Calculation of areas and volumes from antiquity to modern times. The "exhaustion method", the theory of the indivisible. The determination of the tangent line from antiquity to the modern era. The birth of infinitesimal analysis.

Teaching methods

Lectures and group work on the historical texts. The activities will be carried out either in presence or in remote, depending on the evolution of the COVID19 situation.

Assessment methods

Oral exams. The (optional) presentation of some topics during the lessons can be evaluated as a part of the oral exam according to the agreement with the teacher. The exams will be carried out either in presence or in remote, depending on the evolution of the COVID19 situation.

Learning outcomes

Knowledge and comprehension:
Knowledge of the evolution of some mathematical concepts.
Knowledge of the methodologies of research in the history of mathematics.
Consciousness of epistemological issues related to teaching/learning problems of certain mathematical contents.
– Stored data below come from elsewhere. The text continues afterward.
import Literature.AlgebraicGeometry.Motives.ProductChartStalks
import Literature.AlgebraicGeometry.Motives.ShearCocycleFactorisation
import Literature.AlgebraicGeometry.Motives.RatFnSectionRestriction
import Literature.AlgebraicGeometry.Motives.FunctionFieldProductRelativeBasis
import Literature.AlgebraicGeometry.Smoothening.SmoothAffineChartKaehlerBasis
import Literature.AlgebraicGeometry.GroupSchemes.GrpObjShear
import Literature.RingTheory.Localization.KaehlerBaseLocalization
import HarnessLib

/-!
# A smooth group scheme over a field carries a rational top form which is a frame at every point

Topic `Literature/AlgebraicGeometry/Motives` (proofs only; no definitions, no named facts), in the
rational currency of ★ `RationalTopFormFrames` / ★ `RelativeLocalCoordinates` (a rational top form is
a pair `(f₀, y)`: `f₀ ∈ K(E)`, rational coordinates `y` with `d yᵢ` a basis `B₀` of `Ω[K(E)⁄K]`; «frame
at `p` for local coordinates `z`» := `RatFn.IsUnitAt p (f₀ · B_z.det B₀)`).

* `exists_topForm_frame_of_grpObj` — **the invariant volume form** (Bosch–Lütkebohmert–Raynaud,
  *Néron Models*, §4.2 Prop. 1 and 2, existence part, in rational currency): a smooth group scheme
  `E → Spec K` over a field (with `E`, `E ×_K E` integral) carries a rational top form which is a frame
  at EVERY point for EVERY system of local coordinates (`𝒪_{E,p}` a `K`-algebra through ★ `stalkHom`).
  Construction with honest global morphisms of `E ×_K E`: `θ₀ := d y₁ ∧ … ∧ d yₙ` for chart
  coordinates at the unit point `ε` (★ `Smoothening.exists_affineChart_basis_eq_D`); its shear cocycle
  `c₀ ∈ K(E × E)` along `Φ = (pr₁, m)` (★ `GroupSchemes.isIso_lift_fst_mul`), computed at the points
  `s p = (p, ε)` with the relative coordinates of ★ `exists_basis_stalk_tensorObj_eq_D` and factorised
  by ★ `det_shearCocycle_eq_mul` as (unit at `(p, ε)`) · `m♯`(Jacobian at `p`), read canonically in the
  `K(E)`-relative basis of ★ `exists_basis_kaehler_functionField_tensorObj`; restriction along the
  section `s = (id, ε)` of `m` (★ `RatFn.isUnitAt_inv_stalkMap_mul`) gives `g₀ := s♯ c₀` with
  `θ₀ / g₀` a frame at every `p`; independence of the coordinates by
  ★ `isUnitAt_mul_det_iff_of_localCoordinates'`.
* Plumbing: `germ_comp_appLE_eq_stalkHom`, `toFunctionField_comp_stalkHom` (the structure maps
  `K → Γ(E, V) → 𝒪_{E,x} → K(E)`), `exists_basis_stalk_of_chart'` / `exists_basis_functionField_of_chart'`
  (chart coordinates are local / rational coordinates, explicit-algebra forms of ★ `RationalTopFormFrames`),
  `stalkMap_comp_stalkMap_comp_germ_of_comp_eq` (stalk maps over a factor).

Cell `hodgecm-mathlib`, road W of `r₀` ((W0) leaf L4a'-ASM part (A), E-side: B-p18's `W0-CORE-SPEC`
§3 with the model ↔ generic-fibre seam moved to the statement; part (B) transports this to the smooth
proper model `𝒳`, target `stub_L4a'`).

## Sources

* S. Bosch, W. Lütkebohmert, M. Raynaud, *Néron Models*, Ergebnisse (3) 21, Springer 1990, §4.2
  Prop. 1–2 (invariant differential forms on group schemes), §2.2 Prop. 11. [BLRNeronModels1990]
* U. Görtz, T. Wedhorn, *Algebraic Geometry I: Schemes*, 2nd ed., Springer Spektrum 2020, (3.4)–(3.5),
  Prop. 3.29. [GortzWedhorn2020]
-/

noncomputable section

universe u

namespace Literature.AlgebraicGeometry.Motives

open CategoryTheory Limits _root_.AlgebraicGeometry MonoidalCategory CartesianMonoidalCategory
open RatFn Literature.AlgebraicGeometry.Smoothening
open scoped MonObj CategoryTheory.Obj

/-! ### The `K`-algebra structures `stalkHom` on stalks and their compatibilities -/

section StalkHomLemmas

variable {K : Type u} [CommRing K] (E : Over (Spec (.of K)))

/-- The chart algebra structure `K → Γ(E, V)` (`Spec`-iso, then `appLE`) followed by the germ map at a
point `x ∈ V` is the structure map `stalkHom E x : K → 𝒪_{E,x}` (Görtz–Wedhorn I, (3.4)–(3.5):
morphisms of `K`-schemes on sections and stalks). [cite: GortzWedhorn2020, (3.4)–(3.5)] -/
theorem germ_comp_appLE_eq_stalkHom (V : E.left.Opens) (x : E.left) (hx : x ∈ V) :
    (E.left.presheaf.germ V x hx).hom.comp
        ((Scheme.ΓSpecIso (.of K)).inv ≫ E.hom.appLE ⊤ V le_top).hom = stalkHom E x := by
  ext r
  simp only [stalkHom, globalHom, RingHom.coe_comp, Function.comp_apply, CommRingCat.hom_comp,
    Scheme.Hom.appLE]
  exact TopCat.Presheaf.germ_res_apply E.left.presheaf _ _ _ _

variable [IsIntegral E.left]

/-- `K → 𝒪_{E,x} → K(E)` is `K → K(E)`: `toFunctionField x ∘ stalkHom E x = stalkHom E η`
(the rational function of a germ does not depend on the point; Görtz–Wedhorn I, Prop. 3.29 (2)).
[cite: GortzWedhorn2020, Prop. 3.29 (2)] -/
theorem toFunctionField_comp_stalkHom (x : E.left) :
    (toFunctionField x).comp (stalkHom E x) = stalkHom E (genericPoint E.left) := by
  ext r
  simp only [stalkHom, globalHom, RingHom.coe_comp, Function.comp_apply]
  exact toFunctionField_germ (U := ⊤) (x := x) trivial _

end StalkHomLemmas

/-! ### Chart coordinates are local coordinates (arbitrary base ring, explicit algebra structures) -/

section ChartCoordinates

variable {k : Type u} [CommRing k] {X : Scheme.{u}} [IsIntegral X] (n : ℕ)
  {V : X.Opens} (hV : IsAffineOpen V) [Algebra k Γ(X, V)]

omit [IsIntegral X] in
include hV in
/-- **Chart coordinates are local coordinates** (explicit-algebra form of ★ `exists_basis_stalk_of_chart`):
an exact basis `d y₁, …, d yₙ` of `Ω[Γ(X, V)⁄k]` on an affine open `V` localises at `x ∈ V` to a basis
`d yᵢ` of `Ω[𝒪_{X,x}⁄k]`, for any `k`-algebra structure on `𝒪_{X,x}` through which `Γ(X, V) → 𝒪_{X,x}`
is the germ map (`𝒪_{X,x} = Γ(V)_{𝔭_x}`; `Ω` commutes with localisation). [cite: BLRNeronModels1990, §2.2 Prop. 11] -/
theorem exists_basis_stalk_of_chart' {y : Fin n → Γ(X, V)}
    (bV : Module.Basis (Fin n) Γ(X, V) Ω[Γ(X, V)⁄k])
    (hbV : ∀ i, bV i = KaehlerDifferential.D k _ (y i)) {x : X} (hx : x ∈ V)
    [Algebra k (X.presheaf.stalk x)]
    (halg : algebraMap k (X.presheaf.stalk x) =
      (X.presheaf.germ V x hx).hom.comp (algebraMap k Γ(X, V))) :
    ∃ b : Module.Basis (Fin n) (X.presheaf.stalk x) Ω[X.presheaf.stalk x⁄k],
      ∀ i, b i = KaehlerDifferential.D k _ (X.presheaf.germ V x hx (y i)) := by
  letI : Algebra Γ(X, V) (X.presheaf.stalk x) := (X.presheaf.germ V x hx).hom.toAlgebra
  haveI : IsScalarTower k Γ(X, V) (X.presheaf.stalk x) :=
    IsScalarTower.of_algebraMap_eq fun c => by rw [halg]; rfl
  haveI : IsLocalization.AtPrime (X.presheaf.stalk x) (hV.primeIdealOf ⟨x, hx⟩).asIdeal :=
    hV.isLocalization_stalk ⟨x, hx⟩
  exact exists_basis_kaehler_localization_eq_D (X.presheaf.stalk x)
    (hV.primeIdealOf ⟨x, hx⟩).asIdeal.primeCompl bV hbV

include hV in
/-- **Chart coordinates give a basis of `Ω[K(X)⁄k]`** (explicit-algebra form of
★ `exists_basis_functionField_of_chart`): the images in `K(X) = Frac Γ(X, V)` of an exact basis
`d yᵢ` of `Ω[Γ(X, V)⁄k]` form a `K(X)`-basis of `Ω[K(X)⁄k]`, for any `k`-algebra structure on `K(X)`
through which `Γ(X, V) → K(X)` is the canonical map. [cite: BLRNeronModels1990, §2.2 Prop. 11] -/
theorem exists_basis_functionField_of_chart' [Nonempty V] {y : Fin n → Γ(X, V)}
    (bV : Module.Basis (Fin n) Γ(X, V) Ω[Γ(X, V)⁄k])
    (hbV : ∀ i, bV i = KaehlerDifferential.D k _ (y i)) [Algebra k X.functionField]
    (halg : algebraMap k X.functionField =
      (algebraMap Γ(X, V) X.functionField).comp (algebraMap k Γ(X, V))) :
    ∃ B : Module.Basis (Fin n) X.functionField Ω[X.functionField⁄k],
      ∀ i, B i = KaehlerDifferential.D k _ (algebraMap Γ(X, V) X.functionField (y i)) := by
  haveI : IsScalarTower k Γ(X, V) X.functionField := IsScalarTower.of_algebraMap_eq' halg
  haveI := functionField_isFractionRing_of_isAffineOpen X V hV
  exact exists_basis_kaehler_localization_eq_D X.functionField (nonZeroDivisors Γ(X, V)) bV hbV

end ChartCoordinates

/-! ### Germs and stalk maps along equal morphisms -/

section GermCongr

variable {X Y : Scheme.{u}}

/-- Germ-then-stalk-map along equal morphisms (private rewriting helper). [folklore] -/
private theorem germ_stalkMap_congr {f g : X ⟶ Y} (e : f = g) (U : Y.Opens) (x : X)
    (hf : f x ∈ U) (hg : g x ∈ U) :
    Y.presheaf.germ U (f x) hf ≫ f.stalkMap x = Y.presheaf.germ U (g x) hg ≫ g.stalkMap x := by
  subst e; rfl

/-- **Stalk maps over a factor.** If `Φ ≫ pr = pr` (`Φ` a morphism over `pr`), then at every `q` the
`Γ(Z, V)`-algebra structures «germ at `pr q`, then `pr♯_q`» on `𝒪_{Y,q}` and on `𝒪_{Y,Φ q}` are
identified by `Φ♯_q` (Görtz–Wedhorn I, (3.4)–(3.5)). [cite: GortzWedhorn2020, (3.4)–(3.5)] -/
theorem stalkMap_comp_stalkMap_comp_germ_of_comp_eq {Z : Scheme.{u}} (Φ : Y ⟶ Y) (pr : Y ⟶ Z)
    (h : Φ ≫ pr = pr) (V : Z.Opens) (q : Y) (hq : pr q ∈ V) (hq' : pr (Φ q) ∈ V) :
    (Φ.stalkMap q).hom.comp (((pr.stalkMap (Φ q)).hom.comp (Z.presheaf.germ V (pr (Φ q)) hq').hom)) =
      (pr.stalkMap q).hom.comp (Z.presheaf.germ V (pr q) hq).hom := by
  have e1 : Z.presheaf.germ V (pr (Φ q)) hq' ≫ pr.stalkMap (Φ q) ≫ Φ.stalkMap q =
      Z.presheaf.germ V (pr q) hq ≫ pr.stalkMap q := by
    rw [← Scheme.Hom.stalkMap_comp]
    exact germ_stalkMap_congr h V q hq' hq
  have e2 := congrArg (fun φ => φ.hom) e1
  simpa only [CommRingCat.hom_comp, RingHom.comp_assoc] using e2

end GermCongr

/-! ### The theorem -/

section GroupScheme

variable {K : Type u} [Field K] (E : Over (Spec (.of K))) [GrpObj E] (n : ℕ)
  [SmoothOfRelativeDimension n E.hom] [IsIntegral E.left] [IsIntegral (E ⊗ E).left]
  [IsDominant (fst E E).left] [IsDominant (snd E E).left]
Application of knowledge and comprehension:
To express and make critical links on the topics of the course.
To deal with the study of mathematical concepts in a historical perspective.

Autonomy:
To evince (and eventually correct or complete) wrong or incomplete reasoning.
To work in autonomy, also taking care of scientific and organizational responsibilities.
To produce didactical text and/or multimedia.

Communication:
To expose and argue on the topics of the course.

Knowledge capabilities:
To chose autonomously how to deepen issues of the history of mathematics.

Readings

Carl Boyer (1990). Storia della matematica. Oscar Mondadori.
Morris Kline (1991). Storia del pensiero matematico. Einaudi.

Articoli ed estratti di testi storici saranno forniti durante le lezioni.